SPARTANBURG, S.C. – Four-hundred-fourteen men from the Wofford College family served in the Great War, World War I. Seventeen did not come home.
The 414 – especially the lost 17 – are remembered in “WWI: At Home and Abroad,” an exhibition of artifacts from “the war to end all wars” (1914-1918), on display in the Sandor Teszler Library Gallery on campus. The exhibition, located on the lower level of the library, runs through Monday, Dec. 18. It is free and open to the public; gallery hours are Monday-Thursday, 8 a.m.-midnight; Friday, 8 a.m.-7 p.m.; Saturday, 10 a.m.-5 p.m.; Sunday, 1 p.m.-midnight.
The exhibition, marking the centennial of America’s entry into World War I, features unique items from Wofford’s Archives and Special Collections that illustrate the global and local impact of the war. Included are pictures of the Wofford students who made the ultimate sacrifice, letters of condolence written by the college president at the time, artifacts from a Wofford soldier’s kit and postcards from men serving in France. These items are coupled with a traveling exhibition that illuminates the political, social and cultural climate during that time. The traveling exhibition was produced by the library at Sewanee: The University of the South and funded by the Associated Colleges of the South.
Blue panels in the traveling exhibition tell a story of what life was like for Germans in America when President Woodrow Wilson declared war on April 6, 1917. It was the culmination of a time when anti-German sentiment already was pervasive in the United States. Anti-German propaganda targeted the large population of German-Americans living in the U.S., some whose families had settled here in the 1700s and who fondly celebrated their deeply rooted German traditions. The omnipresence of German heritage led to the unfounded belief that rampant German espionage put Americans at even greater risk.
Wofford graduate Gerald D. Sanders served during La Grande Guerre, and he lived and went on to write poetry, earn his Ph.D. and teach English to undergraduates in Michigan. Images from the Wofford College Journal literary magazine in the exhibit show samples of Sanders’ work published both while he was a student and after he graduated.
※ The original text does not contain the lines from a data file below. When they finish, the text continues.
import Summits.Parity.GeneralizedHardyLittlewood.Theses.ZDegreeToeplitzBand

/-! # Line `explicit-twins` for crux `LongPairsGradedTables` (stmt-Parity-20446 = 𝒳₂, HELD)

Registration of the route's two CLOSED-FORM-RESTRICTED TWIN items as the line through which a closed-form
instance `E : KnifeEdge.PsiGradedClosedForms` would close the full-class remainder 𝒳₂:
`PsiDegOneSlotsExplicit` (stmt-Parity-20031, degree-1 cross/dual tables on the WHOLE class) and
`TauTwoSlotExplicit` (stmt-Parity-20032, degree-2 table on the whole class) ⇒ `LongPairsGradedTables`
(restriction to the long class `¬ ShortPairs` by `CrossTablePsi.on` / `DualCrossTablePsi.on`).
Both stubs are the route's OWN typed items BY NAME (tenure planner ls-knife-plan g1, 2026-08-27, brief (b)
«e0-horn registration»); all three items are HELD (X2-HOLD-v2.1.md 284fed37e3c9b383: long pairs are
WRAP-OR-DARK; not prover targets until F1/F2/DISPLAY #6). Nothing here is a theorem about 𝒳₂. -/

namespace Summit.Parity.GeneralizedHardyLittlewood.Cruxes.LongPairsGradedTables.ExplicitTwins

open Literature.NumberTheory.LFunctions.Zhang2022
open Summit.Parity.GeneralizedHardyLittlewood.Theses.ZDegreeToeplitzBand

/-- stub 1 = the route item stmt-Parity-20031 `PsiDegOneSlotsExplicit` (support, HELD): closed-form degree-1 tables. -/
theorem stub_psiDegOneSlotsExplicit : PsiDegOneSlotsExplicit := by
  sorry

/-- stub 2 = the route item stmt-Parity-20032 `TauTwoSlotExplicit` (crux r2, XL, HELD): closed-form degree-2 table. -/
theorem stub_tauTwoSlotExplicit : TauTwoSlotExplicit := by
  sorry

/-- Composition: the two closed-form twins give 𝒳₂ = `LongPairsGradedTables` (restriction of whole-class tables to
the long class; the two eventual thresholds are joined by `max`). -/
theorem LongPairsGradedTables_of : PsiDegOneSlotsExplicit → TauTwoSlotExplicit → LongPairsGradedTables := by
  rintro ⟨c₁, h1⟩ ⟨c₂, h2⟩
  refine ⟨max c₁ c₂, fun c' hc' => ?_⟩
  obtain ⟨E, hX, hY⟩ := h1 c' ((le_max_left _ _).trans hc')
  obtain ⟨E', hT⟩ := h2 c' ((le_max_right _ _).trans hc')
  exact ⟨E.X₁psi, E.Y₁psi, E'.X₂psiDiag, hX.on _, hY.on _, hT⟩

/-- The same composition also yields the parent K1 `PsiGradedTables` directly (whole class). -/
theorem psiGradedTables_of : PsiDegOneSlotsExplicit → TauTwoSlotExplicit → PsiGradedTables := by
  rintro ⟨c₁, h1⟩ ⟨c₂, h2⟩
  refine ⟨max c₁ c₂, fun c' hc' => ?_⟩
  obtain ⟨E, hX, hY⟩ := h1 c' ((le_max_left _ _).trans hc')
  obtain ⟨E', hT⟩ := h2 c' ((le_max_right _ _).trans hc')
  exact ⟨E.X₁psi, E.Y₁psi, E'.X₂psiDiag, hX, hY, hT⟩

end Summit.Parity.GeneralizedHardyLittlewood.Cruxes.LongPairsGradedTables.ExplicitTwins
/-- **The root number is the parity of the `T`-order of Pollack's `L_p^ε`, for either sign.** Let `p`
be an odd good prime of `E = W` with `a_p = 0`, `f ∈ S₂(Γ₀(N_E))` its newform, `(L⁺, L⁻)` a Pollack pair
and `ε` a sign. Granted Sprung's functional equation of the pair (`hFE`, Cor. 4.14 at `a_p = 0`, with sign
`σ = w(E)` at level `N_E` by `rootNumber_eq_neg_frickeEigenvalue` and multiplier `(1+T)^{c+·}` of constant
term `1`): `w(E) = (−1)^{ord_T L_p^ε}` — compare the coefficients of `T^{ord}` under `T ↦ T^ι = −T + O(T²)`
(the tree's `eq_neg_one_pow_of_subst_eq`, Greenberg LNM 1716 §5). The supersingular twin of
`even_order_padicLFunction_iff_even_analyticRank_conductorLevel`'s mechanism.
[cite: Sprung2017, Cor. 4.14 (a_p = 0 display)] [cite: GreenbergLNM1716, §1 (pp. 67–68) and §5 (p. 181)]
[cite: Pollack2003, Prop. 6.18] -/
theorem rootNumber_eq_neg_one_pow_order
    (hFE : Sprung2017.cor414_sharpFlat_functionalEquation_apZero)
    (hp : p ≠ 2) (hgood : W.HasGoodReductionAtPrime p) (hap : W.frobeniusTrace p = 0)
    [NeZero (W.conductorNorm ℤ)] {f : CuspForm (Gamma0 (W.conductorNorm ℤ)) 2} (hf : IsNewformOf W f)
    {Lplus Lminus : IwasawaAlgebra p} (hPP : IsPollackPair f p Lplus Lminus) (ε : ℤˣ) :
    W.rootNumber = (-1) ^ (kobayashiL ε Lplus Lminus).order.toNat := by
  -- the sign dictionary at level `N_W`
  have hw : (W.rootNumber : ℂ) = -frickeEigenvalue f :=
    rootNumber_eq_neg_frickeEigenvalue (fun _ _ ↦ IsNewform0.exists_functional_equation_holds)
      (fun _ _ ↦ IsNewform0.frickeEigenvalue_eq_one_or_eq_neg_one_holds) hf
  have hsm := IsNewform0.frickeInvolution_eq_smul_holds (N := W.conductorNorm ℤ) (k := (2 : ℤ)) hf.1
  have hFr : IsFrickeEigen (W.conductorNorm ℤ) f (frickeEigenvalue f) :=
    isFrickeEigen_of_frickeInvolution_eq_smul _ hsm
  have hWσ : IsFrickeEigen (W.conductorNorm ℤ) f (-((W.rootNumber : ℤ) : ℂ)) := by
    rw [hw, neg_neg]; exact hFr
  have hσ : W.rootNumber ^ 2 = 1 := by
    rcases W.rootNumber_eq_one_or with h | h <;> rw [h] <;> norm_num
  -- the functional equation of the component of sign `ε`
  have hpN : ¬ p ∣ W.conductorNorm ℤ := not_dvd_level_of_isNewformOf hf hgood
  obtain ⟨ηN, c, hc⟩ := exists_teichmuller_exponent_natCast p hpN
  obtain ⟨a, b, ha, hb⟩ := exists_sprung_exponents (p := p)
  have hSP : IsSprungPair f p 0 Lplus Lminus :=
    (isSprungPair_zero_iff f p Lplus Lminus).mpr ⟨hPP.2.2.1, hPP.2.2.2⟩
  set ι : IwasawaAlgebra p := invOnePlusSubOne with hιdef
  have hι : (1 + X : IwasawaAlgebra p) * (ι + 1) = 1 := one_add_X_mul_invOnePlusSubOne_add_one
  obtain ⟨hs, hfl⟩ := hFE p W (W.conductorNorm ℤ) f hp hf hgood hap W.rootNumber hσ hWσ ηN c hc a b
    ha hb ι hι Lplus Lminus hSP
  set L := kobayashiL ε Lplus Lminus with hLdef
  obtain ⟨e, he⟩ : ∃ e : ℤ_[p], L.subst ι =
      (W.rootNumber : IwasawaAlgebra p) * binomialSeries ℤ_[p] e * L := by
    rw [hLdef, kobayashiL]
    split_ifs
    · exact ⟨c + b, hfl⟩
    · exact ⟨c + a, hs⟩
  have hL0 : L ≠ 0 := by
    rw [hLdef, kobayashiL]
    split_ifs
    · exact hPP.2.1
    · exact hPP.1
  -- leading coefficient under `T ↦ T^ι`
  have he' : L.subst ι = C ((W.rootNumber : ℤ) : ℤ_[p]) * binomialSeries ℤ_[p] e * L := by
    rw [he, map_intCast]
  have hord : L.order = (L.order.toNat : ℕ) := (coe_toNat_order hL0).symm
  have key := eq_neg_one_pow_of_subst_eq (constantCoeff_eq_zero_of_one_add_X_mul hι)
    (by rw [hιdef]; exact coeff_one_invOnePlusSubOne) (binomialSeries_constantCoeff (A := ℤ_[p]) e) he' hord
  exact_mod_cast key
/-!
# `Balaban1983to89.T3ExistSplit` — rung R3, crux K1, child «MinimiserStabilityRegPr» (stmt-QuantumFields-19200), stub EXIST: the located gap
# G-K1aR-2 (`InfSixOfEightAt`: a minimiser over the SMALL space (8) minimises over the BIG space (6)) SPLIT into [Balaban1985Variational]
# Prop 7 «at most one critical orbit in (6)» (PRINTED; = LQB's `B11.Prop7Printed` at the carrier `T3Thm1Carrier.varProblem3`, reading R2)
# ∧ ATTAINMENT of the infimum of the Wilson action over (6)(ε₀) (located gap G-K1aR-2′ = the LQB lane's `hattain`, cell DIVERGENCE D-B11-2),
# and the EXIST stub itself from ATTAINMENT ALONE — compositions PROVED

Cell `ym3-torus` (HUMAN RULING D-0037, YM ladder rung R3), seat `ym3-torus-p1` gen 7 (UV side); cell record HOME/UV3-NODE.md §16.7.  WHAT THIS IS
NOT: nothing of Bałaban's is asserted and no minimiser is constructed; `CritUniqueAt` and `MinSixAttainedAt` are HYPOTHESIS SCHEMAS; what
is PROVED is bookkeeping: uniqueness of (reading-R2-)critical orbits turns a small-space minimiser into a big-space one as soon as the
big-space infimum is attained (the two are then gauge-equivalent, and the Wilson action is gauge invariant), and attainment over (6)(ε₀) at
runs `K` and `K+1` IS the EXIST stub `HasRegMinimisersPrAt` under the route's prefix.

THE POINT.  The EXIST stub of the item asks that the infimum `minActionRegPr` of the Wilson action over print's space (6)(ε₀) be ATTAINED
(at runs `K` and `K+1`, eventually in `K`, for `θ`-small data).  The tree decomposes it as [7] Thm 1 (8) (`Thm1MinimalIn8At`: a minimiser
over (8), PRINTED) ∧ G-K1aR-2 (`InfSixOfEightAt`: it minimises over (6); printed IN KIND — the expansion (142) on the whole chart — cell
memo §13.2).  Here: (i) **`MinSixAttainedAt L a₀ a₁ B₃`** = located gap **G-K1aR-2′** — for `0 < ε₁ ≤ a₁`, `B₃ε₁ ≤ ε₀ ≤ a₀`, (7)-data `V`,
`n < K`: SOME `U⋆ ∈ regFibrePr F n K _ ε₀ V` minimises the Wilson action over it (= the hypothesis `hattain` of the LQB lane's
`B10NestedMinimizer.isMinOn_of_exists_min_of_unique_crit`; on the OPEN space (6) not automatic: the infimum could sit at `|U(∂p) − 1| =
ε₀L^{−2k}`); (ii) **`CritUniqueAt L a₀ B₃`** = [Balaban1985Variational] Prop 7, first clause, PRINTED, in reading R2 of `T3Thm1Carrier`
(«critical» ↦ «minimises over print's regular fibre at SOME radius `e > 0`» — a minimiser over the relatively open space (6)(e) is a
critical point of (5) on the constraint manifold, so print's «at most one critical orbit» implies it): any two such configurations in
(6)(ε₀) over `V` lie on one orbit of the group (4); (iii) **`infSixOfEightAt_of_split`** (PROVED): (i) ∧ (ii) ⇒ `InfSixOfEightAt L a₀ a₁ B₃`
(the (8)-minimiser and `U⋆` are both R2-critical in (6)(ε₀), hence gauge-equivalent, hence of equal action); (iv) **`hasRegMinimisersPrAt_of_attained`**
(PROVED): (i) ALONE ⇒ the EXIST stub under the route's prefix (`ε₁′ = a₀`, `K₀ = 1`, `γ₁` from `T3ThresholdSmallness.exists_forall_θBal_le`);
(v) carrier edges: `critUniqueAt_of_prop7` and `thm1MinimalIn8At_of_prop7` — `B11.Prop7Printed B₃ C₁ (famX L)` gives `CritUniqueAt L a₀ B₃` AND
Thm 1 (8)'s shape `Thm1MinimalIn8At L a₁′ (O₁C₁B₃)` (its second clause «a minimal orbit in the space (6) with ε₀ = O(1)C₁B₃ε₁», reading R1).
So EXIST = ONE located statement (attainment over (6)(ε₀)); G-K1aR-2 = Prop 7 (PRINTED) + the same attainment.

References: T. Bałaban, CMP 102 (1985) 277–309 [Balaban1985Variational] ((4)–(8) p.278, Thm 1 p.279, Prop 7 p.299, (142) p.299).
-/

noncomputable section

open MeasureTheory Filter Topology
open scoped Matrix.Norms.L2Operator
open Literature.MathematicalPhysics.QuantumFieldTheory.Balaban1983to89.T3ContinuumYM3Torus
open Literature.MathematicalPhysics.QuantumFieldTheory.Balaban1983to89.T3UnitLawDensityEML (ℰp measurableE_ℰp)
open Literature.MathematicalPhysics.QuantumFieldTheory.Balaban1983to89.T3UnitScaleTilt
open Literature.MathematicalPhysics.QuantumFieldTheory.Balaban1983to89.T3TiltDescent
open Literature.MathematicalPhysics.QuantumFieldTheory.Balaban1983to89.T3CruxEstimates
open Literature.MathematicalPhysics.QuantumFieldTheory.Balaban1983to89.T3ConstrainedMinimiser
open Literature.MathematicalPhysics.QuantumFieldTheory.Balaban1983to89.T3DescentFibreTower
open Literature.MathematicalPhysics.QuantumFieldTheory.Balaban1983to89.T3MinimiserStabilityReduction
open Literature.MathematicalPhysics.QuantumFieldTheory.Balaban1983to89.T3RegularMinimiser
open Literature.MathematicalPhysics.QuantumFieldTheory.Balaban1983to89.T3PrintedRegularMinimiser
open Literature.MathematicalPhysics.QuantumFieldTheory.Balaban1983to89.T3PrintedRegularMinimiserReduction
open Literature.MathematicalPhysics.QuantumFieldTheory.Balaban1983to89.T3PrintedRegularOrbits (descTransf)
open Literature.MathematicalPhysics.QuantumFieldTheory.Balaban1983to89.T3PrintedMinimiserExistence
open Literature.MathematicalPhysics.QuantumFieldTheory.Balaban1983to89.T3ThresholdSmallness (exists_forall_θBal_le)
open Literature.MathematicalPhysics.QuantumFieldTheory.Balaban1983to89.T3Thm1Carrier
open Literature.MathematicalPhysics.QuantumFieldTheory.Balaban1983to89.B11 (VarProblem VarProblemX Prop7Printed)
open Literature.MathematicalPhysics.QuantumFieldTheory.Balaban1983to89.Missing

namespace Literature.MathematicalPhysics.QuantumFieldTheory.Balaban1983to89.T3ExistSplit

/-! ## §1 The schemas: Prop 7's uniqueness in reading R2 (PRINTED), attainment over (6)(ε₀) (LOCATED) -/

section Schemas

/-- **[Balaban1985Variational] PROP 7, FIRST CLAUSE, AT GIVEN CONSTANTS, READING R2** (hypothesis schema, never asserted): «for ε₀ ≤ a₀ and
B₃ε₁ ≤ ε₀ the variational problem (5), (6) has at most one critical orbit» — for `n < K`, `0 < ε₁`, `B₃ε₁ ≤ ε₀ ≤ a₀`, (7)-data `V`: any two
configurations of print's regular fibre (6)(ε₀) over `V` each of which minimises the Wilson action over print's regular fibre at SOME radius
`e > 0` (reading R2 of «critical», `T3Thm1Carrier.varProblem3.IsCritical`) lie on one orbit of the group (4) (`T3Thm1Carrier.SameOrbit`:
`U′ = U^u`, `u↓ = 1`). [cite: Balaban1985Variational, Prop. 7 p.299] -/
def CritUniqueAt (L : ℕ) (a₀ B₃ : ℝ) : Prop :=
  ∀ F : T3Family, F.L = L → ∀ (n K : ℕ) (hnK : n < K) (ε₁ ε₀ : ℝ), 0 < ε₁ → B₃ * ε₁ ≤ ε₀ → ε₀ ≤ a₀ →
    ∀ V : GaugeField (F.P n) 0 (Matrix.specialUnitaryGroup (Fin 2) ℂ), PlaqSmall ε₁ V →
      ∀ U U' : GaugeField (F.P K) 0 (Matrix.specialUnitaryGroup (Fin 2) ℂ),
        U ∈ regFibrePr F n K hnK.le ε₀ V → (varProblem3 F n K hnK.le).IsCritical V U →
        U' ∈ regFibrePr F n K hnK.le ε₀ V → (varProblem3 F n K hnK.le).IsCritical V U' →
          SameOrbit F n K hnK.le U U'

/-- **LOCATED GAP G-K1aR-2′ AS A SCHEMA — ATTAINMENT OVER THE BIG SPACE (6)(ε₀)** (hypothesis, never asserted; NOT PRINTED as such): for
`n < K`, `0 < ε₁ ≤ a₁`, `B₃ε₁ ≤ ε₀ ≤ a₀` and (7)-data `V`, the infimum of the Wilson action over print's regular fibre `regFibrePr F n K _ ε₀ V`
is attained at some `U⋆` of that (relatively open) space.  = the hypothesis `hattain` of the LQB lane's `B10NestedMinimizer` (cell DIVERGENCE
D-B11-2: print's «minimal» is proved LOCALLY, (142) p. 299); printed in kind (the expansion (142) with Sect. C's bounds over the whole chart
(19)–(21) excludes minimising sequences at the edge of (6)). [cite: Balaban1985Variational, Prop. 7 p.299] -/
def MinSixAttainedAt (L : ℕ) (a₀ a₁ B₃ : ℝ) : Prop :=
  ∀ F : T3Family, F.L = L → ∀ (n K : ℕ) (hnK : n < K) (ε₁ ε₀ : ℝ), 0 < ε₁ → ε₁ ≤ a₁ → B₃ * ε₁ ≤ ε₀ → ε₀ ≤ a₀ →
    ∀ V : GaugeField (F.P n) 0 (Matrix.specialUnitaryGroup (Fin 2) ℂ), PlaqSmall ε₁ V →
      ∃ U ∈ regFibrePr F n K hnK.le ε₀ V,
        IsMinOn (fun W : GaugeField (F.P K) 0 (Matrix.specialUnitaryGroup (Fin 2) ℂ) => wilsonAction4 W) (regFibrePr F n K hnK.le ε₀ V) U

end Schemas

/-! ## §2 G-K1aR-2 ⇐ Prop 7 ∧ attainment; the EXIST stub ⇐ attainment alone (PROVED) -/

section Split

/-- The Wilson action is constant on orbits of the group (4) (`A(U^u) = A(U)`). [cite: Balaban1985Variational, (4)-(5) p.278] -/
theorem wilsonAction4_eq_of_sameOrbit (F : T3Family) {n K : ℕ} (h : n ≤ K) {U U' : GaugeField (F.P K) 0 (Matrix.specialUnitaryGroup (Fin 2) ℂ)}
    (hUU' : SameOrbit F n K h U U') : wilsonAction4 U' = wilsonAction4 U := by
  obtain ⟨u, -, rfl⟩ := hUU'
  exact T4WilsonGaugeFlatDirection.wilsonAction_gaugeAct 1 u U

/-- A minimiser over print's regular fibre at radius `e > 0` is «critical» in reading R2. [cite: Balaban1985Variational, Thm 1 p.279 («critical orbit»)] -/
theorem isCritical_of_isMinOn (F : T3Family) {n K : ℕ} (h : n ≤ K) {e : ℝ} (he : 0 < e)
    {V : GaugeField (F.P n) 0 (Matrix.specialUnitaryGroup (Fin 2) ℂ)} {U : GaugeField (F.P K) 0 (Matrix.specialUnitaryGroup (Fin 2) ℂ)}
    (hU : U ∈ regFibrePr F n K h e V)
    (hmin : IsMinOn (fun W : GaugeField (F.P K) 0 (Matrix.specialUnitaryGroup (Fin 2) ℂ) => wilsonAction4 W) (regFibrePr F n K h e V) U) :
    (varProblem3 F n K h).IsCritical V U :=
  ⟨e, he, hU, hmin⟩

/-- **G-K1aR-2 ⇐ [Balaban1985Variational] PROP 7 (uniqueness, reading R2) ∧ G-K1aR-2′ (attainment)** (PROVED): a minimiser `U` over the
small space (8)(B₃ε₁) and a minimiser `U⋆` over the big space (6)(ε₀) are both R2-critical in (6)(ε₀), hence on one orbit, hence
`A(U) = A(U⋆)` and `U` minimises over (6)(ε₀) too (`B₃ > 0`). [cite: Balaban1985Variational, Prop. 7 p.299] -/
theorem infSixOfEightAt_of_split {L : ℕ} {a₀ a₁ B₃ : ℝ} (hB₃ : 0 < B₃) (huniq : CritUniqueAt L a₀ B₃) (hatt : MinSixAttainedAt L a₀ a₁ B₃) :
    InfSixOfEightAt L a₀ a₁ B₃ := by
  intro F hF n K hnK ε₁ ε₀ hε₁ hε₁a hlo hhi V hV U hU8 hmin8
  obtain ⟨Ustar, hUstar, hminstar⟩ := hatt F hF n K hnK ε₁ ε₀ hε₁ hε₁a hlo hhi V hV
  have hε₀ : 0 < ε₀ := (mul_pos hB₃ hε₁).trans_le hlo
  have hU6 : U ∈ regFibrePr F n K hnK.le ε₀ V := regFibrePr_mono F hlo V hU8
  have hsame : SameOrbit F n K hnK.le U Ustar :=
    huniq F hF n K hnK ε₁ ε₀ hε₁ hlo hhi V hV U Ustar hU6 (isCritical_of_isMinOn F hnK.le (mul_pos hB₃ hε₁) hU8 hmin8) hUstar
      (isCritical_of_isMinOn F hnK.le hε₀ hUstar hminstar)
  have hA : wilsonAction4 Ustar = wilsonAction4 U := wilsonAction4_eq_of_sameOrbit F hnK.le hsame
  intro W hW
  show wilsonAction4 U ≤ wilsonAction4 W
  rw [← hA]
  exact hminstar hW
One of his poems, written “somewhere in France,” portrays a deep sense of survivor’s guilt and a heart-wrenching wish to be with his fallen wartime friends still.
Another survivor of the war, Broadus R. Littlejohn Sr., the father of the namesake of Wofford’s treasured Littlejohn Collection, arrived in Valdohon, France, to train at the artillery school. The uniform he wore, his pack, his terrifying gas mask and primary documents relating to his time in the war are on display in the exhibit. A graduate of Wofford’s Fitting School, Littlejohn was discharged in June 1919 and came home to Spartanburg to start a business, the Community Cash grocery stores.
Looking closely at Littlejohn’s uniform, a visitor to the exhibit can see how worn the knees are and where he sewed tiny holes closed with his meticulous solder’s hands. Another piece of his belongings, though – the gas mask – reveals a less mundane element of war; if the eyes are the windows to the soul, these wide glass eyes hide depths unimaginable to most of us.
Gen. James C. Dozier, whose portrait from Wofford’s collection is in the exhibit, was a first-year student at Wofford (1915-1916) when he took the call to join the Army. Two years later, he found himself wounded near Montbrehain, France, yet he somehow was able to lead his platoon to safety while under machine gun fire.
In January of 1919, for his bravery, Gen. John J. “Black Jack” Pershing, commander of the Expeditionary Force on the Western Front, awarded Dozier the Medal of Honor. A first lieutenant in Company G, 118th Infantry, 30th Division of the Allied Expeditionary Force, Dozier later would be named South Carolina’s adjutant general, a position he held from 1926 to 1959. Dozier never returned to his studies at Wofford.
Also in the exhibition is a postcard collection that features images of agony and happiness, of destruction and romanticized war. Their messages are equally diverse, from the matter-of-fact to words of love and friendship.
Other words, sent from home on the unspeakably sorrowful occasion of the death of Wofford students in the war, live on in the archives. With sadness “beyond expression,” Wofford President Henry Nelson Snyder composed each of 17 letters of condolence, sent to the families of Wofford students who made the ultimate sacrifice and never came home. In the exhibition are the faces of those 17 Wofford men, and visitors may read the names of all 414 of Wofford’s own who served in the Great War.